Tagbanger· 10/16/11In conjunction with our residency at the Serpentine Gallery’s Centre for Possible Studies, the Bidoun Library is presenting a program of two films drawn from our collaboration with the online archive UbuWeb this Wednesday, June 8.
The program will be introduced by Masoud Golsorkhi, editor of Tank magazine.
Wednesday June 8, 2011
7-9pm
Free!
Centre for Possible Studies
64 Seymour Street
London W1H 5BW


Bahman Maghsoudlou
Ardeshir Mohasses & His Caricatures
1972
20 min
A short documentary about Ardeshir Mohasses (1938-2008) featuring rare footage of the Iranian artist in his studio in Iran before his self-imposed exile to New York, which was to last over thirty years.

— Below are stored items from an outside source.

/-!
# Claim skeleton: Nguyen (2022), «The regularity of global-in-time solutions to Navier-Stokes
# equations without external force»

Cell `ns-claims` (D-0090 NS-CLAIMS SWEEP), claim C75, typist `ns-claims-typist-9` (lead re-point
2026-08-26T19:57Z). UNREFEREED/DISPUTED CLAIM under adjudication — NOTHING in this file asserts a
step: every `Step…` declaration is a `Prop` (the paper's assertion or asserted implication, typed
concretely so that its negation or its vacuity can be a kernel theorem in
`Summits/NavierStokesRegularity/NavierStokesRegularity/Theorems/SoloRefuteNguyen2022.lean`); the
`theorem`s are unfolding lemmas and the kernel COMPOSITIONS of the paper's own implications.

Version of record: Vu Thanh Nguyen, arXiv:2004.08239 **v8** [math.AP], 5 Apr 2022, 24 pp. — the latest
version carrying the claim (v7, 19 Feb 2022, is the same text in substance; v1–v6 (2020–2021) do not
contain §3's monotonicity argument nor the full claim; **v9 (24 Jul 2023) retreats** to local strong
solutions on bounded domains and removes §3 and the global claim). Bib key `Nguyen2022NSGlobalNoForce`.
Print page = arXiv v8 PDF page; TeX lines = `pub/ns-claims/sources/Nguyen2022/arxiv-2004.08239/v8.tex`;
page renders `…/v8-pages/p001–p024.txt`; locators `sources/Nguyen2022/LOCATORS.md` (ns-claims-lit-2).

## Claimed statement (as printed)

Theorem 1.0.1, p. 2 (TeX l.141–173): «Let Ω = ℝ³. Assume that (1.0.2) u₀ ∈ closure of
C^∞_{c,σ}(ℝ³) in ‖·‖_{H^m(ℝ³)} for every m ∈ ℕ. Then, there exist functions u, p satisfying
• (1.0.3) ∂ₜu − νΔu = −(u·∇)u − ∇p, ∀(x,t) ∈ ℝ³×[0,+∞); • (1.0.4) div u = 0; • (1.0.5) u(·,0) = u₀;
• (1.0.6) u ∈ C^∞(ℝ³×[0,+∞))³, p ∈ C^∞(ℝ³×[0,+∞)); • (1.0.7) the existence of u is unique;
• (1.0.8) the existence of p is unique up to a constant. Furthermore, u satisfies (1.0.9): the function
t ↦ ‖u(·,t)‖_{H¹(ℝ³)} is non-increasing on [0,+∞).» Typed: `ClaimedTheorem` (all ν > 0; (1.0.7) in
the class in which §4 proves it, (4.0.10) «u is a unique global strong solution»: classical solutions
with locally bounded H¹ norm; (1.0.8) as «up to an additive constant at each time»).

## Clay delta (reference `ClayVariants.lean`)

Nearest: (A) = `ClayVariants.clayR3.Regularity`. Axes: Δ1 domain ℝ³ = · Δ2 NS, every ν > 0 = · Δ3 force
≡ 0 = · Δ4 DATA CLASS (1.0.2) ⊇ Clay data (4) (a rapidly decaying smooth divergence-free field is in the
H^m-closure of C^∞_{c,σ} for every m, and has finite H¹ norm — classical density/integrability facts,
typed as `ClayDelta`) · Δ5 solution class C^∞(ℝ³×[0,∞)) = (6); (7) bounded energy follows from (1.0.9) ·
Δ6 global = · Δ7/Δ8 —. `clay_of_claimed_of_delta : ClayDelta → ClaimedTheorem → clayR3.Regularity`
is PROVED (bridge `isNavierStokesSolution_and_smooth_iff`). Not a «wrong problem» candidate.

## Steps (paper item · print page · TeX lines · typist's private flag)

The paper's logic (p. 2 l.176–180; p. 20 Remark 3.0.3; §4 p. 20–23): §3 Theorem 3.0.1 (an inference
between the two scalar functions E(t) = ‖u‖₂², Z(t) = ‖∇u‖₂² from the displayed relations (3.0.1)
alone) ⇒ Corollary 3.0.2 (every Galerkin approximation has non-increasing H¹ norm) ⇒ (4.0.6) uniform
L^∞ₜH¹ bounds ⇒ Theorem 2.3.8 (global strong solution) ⇒ §4 Steps B–C (smoothness up to t = 0,
uniqueness) and «By Remark 3.0.3-(1), one gets (1.0.9)». Ordered index (TYPING-HYGIENE 11, 13):
* Step 1 = `Step1_PhiDecreasing` — proof of Thm 3.0.1, Step 1, (3.0.6)–(3.0.8), pp. 17–18 (l.1453–1507),
  at the scalar grain the proof computes in — plausible (calculus; support).
* Step 2 = `Step2_RescaledInequality` — (3.0.9)–(3.0.10), p. 19 (l.1510–1539), with the auxiliary
  `m` of (3.0.6) written out through (3.0.4): m = λ·C₀b/(2C₁‖u(t₁)‖₂²) — plausible given Step 1 (support).
* Step 3 = `Step3_LambdaLimit` — p. 19 (l.1541–1549) «Passing to the limit as λ → 0, one obtains
  (0 + m/‖∇u(t₁)‖₂²)/(0 + m/‖∇u(t)‖₂²) ≤ [‖u(t₁)‖₂²/‖u(t)‖₂²]^b»: the asserted inference from (3.0.10)
  (all λ ∈ (0,1)) with m as defined in (3.0.6) — SUSPICIOUS (m = λ·m₀, so (3.0.10) is λ-free); twin
  `Step3_LambdaLimit_mConst` = the same inference for a λ-INDEPENDENT m (the reading under which the
  printed limit is valid; not what (3.0.6) defines) — true-looking. Support (mechanism) for Step 5.
* Step 4 = `Step4_bLimit` — p. 19 (l.1553–1562) «Passing to the limit as b → 0» — plausible (support).
* Step 5 = `Step5_Theorem301` — Theorem 3.0.1, p. 17 (l.1388–1406), AS PRINTED (any u : Ω×[0,T) → ℝ³,
  any domain Ω, through E, Z only) — SUSPICIOUS; LOAD-BEARING (consumed by Cor 3.0.2, Rem 3.0.3, §4
  Step A, (1.0.9)); abstract twin `Step5_Theorem301_scalar` (F15 grain: arbitrary positive scalar
  functions E, Z).
* Step 6 = `Step6_Section4` — §4 Steps A–C, pp. 20–23 (l.1630–1866), with Cor 3.0.2 p. 20, (4.0.5)–(4.0.6)
  p. 21, Thm 2.3.8 p. 13, Lemma 2.2.3 pp. 3–4: the asserted implication «Theorem 3.0.1 ⇒ for every datum of
  class (1.0.2) a global solution with (1.0.3)–(1.0.8)» — plausible GIVEN Theorem 3.0.1 (Galerkin
  compactness, parabolic regularity up to t = 0 for H^∞ data, uniqueness of strong solutions); CONSUMED.
* Step 7 = `Step7_StrongSolutionLaws` — Remark 3.0.3 (1), p. 20 (l.1615) with Lemma 2.2.3 (2.2.10)–(2.2.11)
  p. 4 (l.323–329): a global smooth solution with locally bounded H¹ norm satisfies (3.0.1) with
  C₀ = 2ν and some C₁ (energy equality, enstrophy inequality; Robinson–Rodrigo–Sadowski Ch. 6 as cited)
  — classical; CONSUMED (it feeds Step 5 to give (1.0.9), p. 23 l.1868).

## COMPOSITION — proved as `claim_of_steps`

`claim_of_steps : Step1 → … → Step7 → ClaimedTheorem` — PROVED (short logic); it consumes Steps 5, 6, 7:
Step 6 applied to Step 5 gives (u, p) with (1.0.3)–(1.0.8); Step 7 gives (3.0.1) for this u on every
[0,T); Step 5 (Ω = ℝ³) gives (3.0.2) on every [0,T), whence (1.0.9). Steps 1–4 are the printed proof of
Step 5 (support, underscored); their scalar chain is recorded as `theorem301_scalar_of_steps :
Step1 → Step2 → Step3 → Step4 → Step5_Theorem301_scalar` (PROVED: the printed proof composes AT THE
SCALAR GRAIN once Step 3 is granted). The paper's logic COMPOSES; the adjudication is about the truth
of Step 5 (mechanism: Step 3), p. 17 / p. 19.

## Design / conventions

* Physical space `EuclideanSpace ℝ (Fin 3)`; solutions are the tree's `IsClassicalNSSolutionOn S ν 0 u p`
  (jointly C^∞ on S × ℝ³, momentum + incompressibility pointwise); E(t) = `energyOn Ω (u t)` =
  ∫_Ω ‖u‖² and Z(t) = `enstrophyOn Ω (u t)` = ∫_Ω |∇u|²_F (Frobenius, the tree's `frobeniusNormSq`),
  both in `ℝ≥0∞`; the scalar functions of Theorem 3.0.1 are their `toReal`, with finiteness hypotheses.
* «differentiable on [0,T)» = `HasDerivWithinAt _ _ (Set.Ico 0 T) t` at every t ∈ [0,T) (two-sided
  inside, one-sided at 0).
* The data class (1.0.2) is typed literally (`DataClass`: H^m-approximability by C^∞_{c,σ} fields for
  every m, with the tree's Fourier-side `Function.eSobolevNorm`).
* Quantifier order (F11): in Theorem 3.0.1 the constants C₀, C₁ are given WITH u («do not depend on T»);
  typed as universally quantified positive reals (the proof uses C₀, C₁ > 0: m > 0, division by C₁).

WHAT THIS IS NOT: not a claim about NS regularity or blow-up; not a claim about any author beyond the
typed locator.
-/

open MeasureTheory Set Filter
open scoped ENNReal Topology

Mohasses’ anti-Shah and anti-Islamic Republic cartoons used settings and costumes of the Qajar dynasty (1794 to 1925) — a misdirection that fooled no one. The film features commentary from Iranian intellectuals of the time, including Houshang Taheri, Javad Mojabi, and Fereidoun Gilani. Mohasses, a man of few words, is noticeably mute throughout.
Kamran Shirdel
The Night It Rained
1967
35min
In northern Iran, a schoolboy from a village near Gorgan is said to have discovered that the railway had been washed away by a flood. When he saw the approaching train — so the story goes — he set fire to his jacket, ran toward the train, and averted a serious and fatal accident. Kamran Shirdel’s film The Night it Rained does not concentrate on the heroic deed promulgated in the newspapers, but on a caricature of social and subtle political behavior — the way in which witnesses and officials manage to insert themselves into the events. Shirdel uses newspaper articles and interviews with railway employees, the governor, the chief of police, the village teacher and pupils — each of whom tell a different version of the event. In the end, they all contradict one another, while the group of possible or self-appointed heroes constantly grows. With his cinematic sleights of hand, Shirdel paints a bittersweet picture of an Iranian society in which truth, rumor, and lie can no longer be distinguished.